Technology Assessment (TA) is systematic evaluation of safety, efficacy, effectiveness
and cost of healthcare interventions. As applied to radiology, TA involves measures
of diagnostic accuracy (how well a test distinguishes disease from no-diseased
state) and evaluation of diagnostic and therapeutic impact of the radiology
investigation. EBR and TA are meant to discourage medical care based on inadequate
evidence and to improve effectiveness of the money spent on healthcare.
In-view of the increasing public expectations of healthcare and increasing healthcare
expenditures, there will be increased scrutiny of expensive, new technologies,
hence the need for EBD and TA.
Patient & Staff Safety
Safety protocols have to be developed and implemented. It doesn't hurt to have
visible validation of your safety standards, for instance, by accreditation
to national and international monitoring agencies like the JCI. Continued training
in utilisation of radiation - dose reduction techniques and maintenance of equipment
with a view to ensuring patient and staff - safety has to become a way of life
at the radiology centres. This is not just a demand of ethics and professionalism,
but also safe - guards radiologists against litigation and promotes patient
- confidence.
Futurology
A successful radiology facility owner or administrator has to be a futurologist
too. Anticipating the technical advancements, the emerging socio-economic milieu
and its impact on healthcare delivery systems and the forthcoming legal issues,
ahead of others gives a competitive edge and yields economic gains. Healthcare
delivery systems will become increasingly based on empanelment and insurance;
this will demand quantifiable and reproducible gains from radiology investigations,
in turn requiring QM, TA, EBR and standardisation of imaging methodology as
discussed above.
On the technology front, we will increasingly move in the direction of image
fusion (PET, CT, conventional MR and functional MR); holy grail of imaging is
MR microscopy - since resolution in MRI is not limited by wavelength (image
noise is the only limitation), MR microscopy is plausible; fusion of tractography
with functional MR and MR microscopy can one day lead to real-time evaluation
of processing in individual neural circuits. Secondly, there will be more and
more of intra-operative imaging, so architects and hospital planners of today
here to design ORs with options for intra-op imaging. Thirdly, PACS is going
to be the back-bone of workflow. They say radiology will be in cyberspace in
10 years. So, a radiology facility has to have scope for expanding the computing
and networking hardware.
As pointed above, radiologists are under pressure from all sides - trust of
society in doctors is eroding, regulatory policies are in flux (PNDT is a prime
example), economic pressures are rising and there is the fear of burnout as
one maintains ethics and professionalism while meeting these challenges.

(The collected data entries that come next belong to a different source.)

import Summits.Ventures.PackingBounds.ThreePointCert.T17d11Agg1
import Summits.Ventures.PackingBounds.ThreePointCert.CheckDim3

/-!
# Tammes θ(17) ≤ arccos(3101/5000) = 51.6693° (A(3, 0.6202) ≤ 16): kernel validation of the blocks of (i') and of the `FI` expansion (part 13)

Framing: lottery ticket; floor = certified bounds/negative ranges. Venture `PackingBounds` (cell
`pub-packcert`), three-point SDP family. Integer data of a feasible point of the Bachoc–Vallentin
semidefinite program (n = 3, s = 3101/5000, degree d = 11, Bachoc–Vallentin
multiplier set = cell mode sym2), derived by `cert2lean_s2.py` (sdp gen 5 fork of cert2lean_lp.py) from the exact rational certificate
`cert.json` of the cell (exact verifier #1 + verifier #2 of the other seat), in the units of the kernel
checker `ThreePointCert.Check` + `CheckSym2` (soundness `card_le_of_cert3S2`); Gram factors offset-encoded for the
Kronecker-packed chunk validation `ThreePointCert.CheckKron` (emitter `emitleanS2.py` = lp gen 3 emitleanK.py). Generated file: plain
lists of integers / monomials.
-/

namespace Summit.Ventures.PackingBounds.ThreePointCert.T17d11

open Literature.Geometry.DiscreteGeometry Literature.Geometry.DiscreteGeometry.PolyCert PolyCert.SPoly

set_option maxRecDepth 100000 in
set_option maxHeartbeats 0 in
/-- `FI` expansion on `S²` (Chebyshev kernels `QI3`), blocks [10, 11] (kernel, trie residual). -/
theorem okF_11 : FchunkOK3 T17d11.cert.d [FBlk.mk 10 T17d11.fw10, FBlk.mk 11 T17d11.fw11] T17d11.dFc10 T17d11.eFP = true := by
  decide +kernel

end Summit.Ventures.PackingBounds.ThreePointCert.T17d11
import Summits.Ventures.WeilGRH.ZetaFlatWindowSpectral
import Summits.Ventures.WeilGRH.TwistedWindowMeasureGrowth
import Summits.RiemannHypothesis.RiemannHypothesis.Theorems.WeilBochnerMeasureGramEntries
import HarnessLib

/-!
# rh-explicit (venture WeilGRH): THE DIAGONAL OF YOSHIDA'S GRAM MATRIX BOUNDS THE SPECTRAL MASS AT THE
  LATTICE HEIGHTS `πn/a` — under RH, `2a · ord_{s=½−iπn/a} ζ(s) ≤ G_a(n, n)`

Cell `rh-explicit`, WEIL TRACK (structure seat weil-3, gen9).  The `ζ` counterpart of `FlatWindowAtoms.lean`
(one rung bounds the spectral mass at every height), in FORMAT-C vocabulary: Yoshida's basis function
`χ_n = (2a)^{-1/2} e^{πinx/a} 𝟙_{[-a,a]}` is the flat window modulated by `θ = πn/a`, its transform is the
Fejér/sinc profile centred at `−πn/a` with full value `‖χ̂_n(½ − iπn/a)‖² = 2a`, and by the structure
seat's `WeilBochnerMeasureGramEntries.gramCoeff_eq_integral` (gen4) the diagonal Gram entry is
`G_a(n,n) = ∫ ‖χ̂_n(½+it)‖² dμ` for every measure `μ` representing Weil's form on `[-a, a]`.  Hence:

* `chi_eq_modulate_chi_zero`, `weilMellin_chi` (`χ̂_n(½+it) = χ̂_0(½+i(t+πn/a))`),
  `norm_sq_weilMellin_chi_peak` (`= 2a` at `t = −πn/a`);
* **`two_mul_mul_atom_le_gramCoeff`** (RH-free): for every `a > 0`, `n ∈ ℤ` and every positive `μ`
  representing Weil's form on the tests of `[-a, a]`: **`2a · μ{−πn/a} ≤ gramCoeff a n n`** — the
  certified format-C Gram diagonals (EXTREMALS/) are upper bounds for spectral atoms at the lattice heights;
* `zetaZeroHeightMeasure_singleton_of_riemannHypothesis`: under RH, `ν_ζ{τ} = ord_{s=½+iτ} ζ(s)`;
* **`two_mul_mul_zetaZeroOrder_le_gramCoeff`**: RH ⟹ `2a · ord_{s=½+iτ} ζ ≤ gramCoeff a n n` whenever
  `τ = −πn/a` — a multiplicity CERTIFICATE for an individual zero from ONE Gram entry (choose `a = π|n|/|τ|`;
  for `a ≤ (log 2)/2` the entry is prime-free).

No definitions, no named facts; RH only where named.
-/

set_option autoImplicit false

noncomputable section

open Complex Filter Set MeasureTheory
open scoped Real Topology ComplexConjugate ArithmeticFunction.vonMangoldt

namespace Summit.Ventures.WeilGRH

open Literature.NumberTheory.LFunctions
open Literature.NumberTheory.LFunctions.Yoshida1992 (chi chiCore gramCoeff)
open Literature.NumberTheory.LFunctions.WeilBochner (zetaZeroHeightMeasure)
open Literature.NumberTheory.LFunctions.ZetaZeros (riemannZetaNontrivialZeros)
open Summit.RiemannHypothesis.RiemannHypothesis.Theorems.WeilFormatC
open Summit.RiemannHypothesis.RiemannHypothesis.Theorems.WeilBochnerMeasure (gramCoeff_eq_integral
  integrable_inv_one_add_sq)

variable {a : ℝ}

/-! ## Yoshida's `χ_n` is the modulated flat window -/

/-- `χ_n(x) = e^{i(πn/a)x} χ_0(x)`. -/
theorem chi_eq_modulate_chi_zero (a : ℝ) (n : ℤ) :
    chi a n = fun x ↦ cexp (I * ((π * n / a) * x : ℝ)) * chi a 0 x := by
  funext x
  by_cases hx : x ∈ Icc (-a) a
  · rw [chi_apply_of_mem n hx, chi_apply_of_mem 0 hx]
    simp only [Int.cast_zero, mul_zero, zero_mul, zero_div, Complex.exp_zero, mul_one]
    rw [mul_comm]
    congr 1
    push_cast
    ring_nf
  · rw [chi_apply_of_not_mem n hx, chi_apply_of_not_mem 0 hx, mul_zero]

/-- **`χ̂_n(½+it) = χ̂_0(½+i(t+πn/a))`**: the transform of the `n`-th basis function is the flat window's
sinc shifted by `−πn/a`. -/
theorem weilMellin_chi (a : ℝ) (n : ℤ) (t : ℝ) :
    weilMellin (chi a n) (1 / 2 + t * I) = weilMellin (chi a 0) (1 / 2 + ((t + π * n / a : ℝ) : ℂ) * I) := by
  rw [chi_eq_modulate_chi_zero, weilMellin_modulate]

/-- **Peak value**: `‖χ̂_n(½ − iπn/a)‖² = 2a` (`a > 0`). -/
theorem norm_sq_weilMellin_chi_peak (ha : 0 < a) (n : ℤ) :
    ‖weilMellin (chi a n) (1 / 2 + ((-(π * n / a) : ℝ) : ℂ) * I)‖ ^ 2 = 2 * a := by
  rw [weilMellin_chi, show -(π * n / a) + π * n / a = (0 : ℝ) by ring, norm_sq_weilMellin_chi_zero_zero ha]

/-! ## The Gram diagonal bounds the atoms at the lattice heights -/

/-- **THE GRAM DIAGONAL BOUNDS THE SPECTRAL MASS AT THE LATTICE HEIGHTS** (RH-free).  For `a > 0`, `n ∈ ℤ`
and every positive measure `μ` representing Weil's form on the tests of `[-a, a]`:

  `2a · μ{−πn/a} ≤ gramCoeff a n n`

(`gramCoeff a n n = ∫ ‖χ̂_n(½+it)‖² dμ ≥ ∫_{{−πn/a}} = 2a · μ{−πn/a}`). -/
theorem two_mul_mul_atom_le_gramCoeff (ha : 0 < a) {μ : Measure ℝ}
    (hμ : ∀ g : ℝ → ℂ, IsWeilTest g → tsupport g ⊆ Icc (-a) a →
      Integrable (fun t : ℝ ↦ ‖weilMellin g (1 / 2 + t * I)‖ ^ 2) μ ∧
        weilQuadratic g = ((∫ t, ‖weilMellin g (1 / 2 + t * I)‖ ^ 2 ∂μ : ℝ) : ℂ)) (n : ℤ) :
    2 * a * μ.real {-(π * n / a)} ≤ gramCoeff a n n := by
  obtain ⟨hint, heq⟩ := gramCoeff_eq_integral ha hμ n n
  have hI := integrable_inv_one_add_sq ha hμ
  have h0 := measure_singleton_lt_top_of_integrable hI (-(π * n / a))
  set τ : ℝ := -(π * n / a) with hτ
  have hsq : ∀ t : ℝ, (weilMellin (chi a n) (1 / 2 + t * I) * conj (weilMellin (chi a n) (1 / 2 + t * I))).re =
      ‖weilMellin (chi a n) (1 / 2 + t * I)‖ ^ 2 := fun t ↦ by
    rw [Complex.mul_conj, Complex.ofReal_re, Complex.normSq_eq_norm_sq]
  simp_rw [hsq] at hint heq
  have hind : Integrable (fun t : ℝ ↦ ({τ} : Set ℝ).indicator (fun _ ↦ 2 * a) t) μ :=
    (integrable_indicator_iff (measurableSet_singleton τ)).2 (integrableOn_const h0.ne)
  have hle : ∀ t : ℝ, ({τ} : Set ℝ).indicator (fun _ ↦ 2 * a) t ≤ ‖weilMellin (chi a n) (1 / 2 + t * I)‖ ^ 2 := by
    intro t
    by_cases ht : t ∈ ({τ} : Set ℝ)
    · rw [indicator_of_mem ht, mem_singleton_iff.1 ht, hτ, norm_sq_weilMellin_chi_peak ha]
    · rw [indicator_of_notMem ht]; positivity
  calc 2 * a * μ.real {τ} = ∫ t, ({τ} : Set ℝ).indicator (fun _ ↦ 2 * a) t ∂μ := by
        rw [integral_indicator_const _ (measurableSet_singleton τ), smul_eq_mul, mul_comm]
    _ ≤ ∫ t, ‖weilMellin (chi a n) (1 / 2 + t * I)‖ ^ 2 ∂μ := integral_mono hind hint hle
    _ = gramCoeff a n n := heq.symm

/-! ## Under RH: multiplicity certificates from one Gram entry -/

/-- Under RH the atoms of `ν_ζ` are the multiplicities: `ν_ζ{τ} = ord_{s=½+iτ} ζ(s)` (as a natural number;
`0` if `½+iτ` is not a zero). -/
theorem zetaZeroHeightMeasure_singleton_of_riemannHypothesis (hRH : RiemannHypothesis) (τ : ℝ) :
    zetaZeroHeightMeasure {τ} = ((riemannZetaZeroOrder (1 / 2 + τ * I)).toNat : ENNReal) := by
  classical
  rw [zetaZeroHeightMeasure, Measure.sum_apply _ (measurableSet_singleton τ)]
  simp only [Measure.smul_apply, smul_eq_mul]
  -- under RH a non-trivial zero with ordinate `τ` is `½ + iτ`
  have hhalf : ∀ ρ : riemannZetaNontrivialZeros, (ρ : ℂ).im = τ → (ρ : ℂ) = 1 / 2 + τ * I := by
    intro ρ him
    have hρ := ρ.2
    have hre : (ρ : ℂ).re = 1 / 2 := by
      refine hRH _ (ZetaZeros.riemannZetaNontrivialZeros.zeta_eq_zero hρ) ?_
        (ZetaZeros.riemannZetaNontrivialZeros.ne_one hρ)
      rintro ⟨k, hk⟩
      have h0 := ZetaZeros.riemannZetaNontrivialZeros.re_pos hρ
      have e : (-2 * ((k : ℂ) + 1)).re = -2 * ((k : ℝ) + 1) := by simp
      rw [hk, e] at h0
      have : (0 : ℝ) ≤ k := k.cast_nonneg
      linarith
    apply Complex.ext <;> simp [hre, him]
  by_cases hmem : (1 / 2 + τ * I : ℂ) ∈ riemannZetaNontrivialZeros
  · rw [tsum_eq_single ⟨1 / 2 + τ * I, hmem⟩]
    · simp [Measure.dirac_apply' _ (measurableSet_singleton τ)]
    · intro ρ hρ
      have him : (ρ : ℂ).im ≠ τ := fun h ↦ hρ (Subtype.ext (hhalf ρ h))
      rw [Measure.dirac_apply' _ (measurableSet_singleton τ), indicator_of_notMem (by simpa using him),
        mul_zero]
  · -- not a zero: the order is `≤ 0`, its `toNat` is `0`, and no `ρ` has ordinate `τ`
    have hzero : (riemannZetaZeroOrder (1 / 2 + τ * I)).toNat = 0 := by
      have h1 : (1 / 2 + τ * I : ℂ) ≠ 1 := by
        intro h; have := congrArg Complex.re h; norm_num at this
      by_contra h
      have hpos : 0 < riemannZetaZeroOrder (1 / 2 + τ * I) := by
        have := Int.toNat_eq_zero.not.1 h
        omega
      rw [riemannZetaZeroOrder_pos_iff h1] at hpos
      refine hmem ?_
      rw [ZetaZeros.riemannZetaNontrivialZeros.mem_iff']
      exact ⟨hpos, by norm_num, by norm_num⟩
    rw [hzero, Nat.cast_zero]
    refine ENNReal.tsum_eq_zero.2 fun ρ ↦ ?_
    have him : (ρ : ℂ).im ≠ τ := fun h ↦ hmem ((hhalf ρ h) ▸ ρ.2)
    rw [Measure.dirac_apply' _ (measurableSet_singleton τ), indicator_of_notMem (by simpa using him), mul_zero]

/-- **RH ⟹ A MULTIPLICITY CERTIFICATE FROM ONE GRAM ENTRY.**  If the Riemann hypothesis holds, then for every
`a > 0` and `n ∈ ℤ`:

  `2a · ord_{s = ½ − iπn/a} ζ(s) ≤ gramCoeff a n n`

— the diagonal entry of Yoshida's Gram matrix at window `a` (a certified, explicit number in the format-C
archives; prime-free for `a ≤ (log 2)/2`) bounds the multiplicity of the zero at height `−πn/a`.  For a
given zero `½ + iγ` take `a = π|n|/|γ|`. -/
theorem two_mul_mul_zetaZeroOrder_le_gramCoeff (hRH : RiemannHypothesis) (ha : 0 < a) (n : ℤ) :
    2 * a * ((riemannZetaZeroOrder (1 / 2 + ((-(π * n / a) : ℝ) : ℂ) * I)).toNat : ℝ) ≤ gramCoeff a n n := by
  have h := two_mul_mul_atom_le_gramCoeff ha
    (fun g hg _ ↦ WeilBochner.weilQuadratic_eq_integral_of_riemannHypothesis hRH hg) n
  rwa [measureReal_def, zetaZeroHeightMeasure_singleton_of_riemannHypothesis hRH, ENNReal.toReal_natCast] at h

end Summit.Ventures.WeilGRH
-- Build note (weil-3 gen13, 2026-08-24): byte-identical re-land under lead ruling R14-3 (APPEND REMEDY) to trigger the hub build; p366463 accepted 2026-08-23T14:21Z.
end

Paying attention to the issues discussed above and assimilation of the suggestions
in daily practice will be beneficial to all radiology associates, facilitating
their onward journey. We already have a strong and broad infrastructural base
in radio-diagnosis in terms of strong presence of top international vendors,
their personnel and inventories, chains of diagnostic centres, talented manpower,
training institutions and quantum of work, some deft chiseling can transform
what we have into the very best in the world.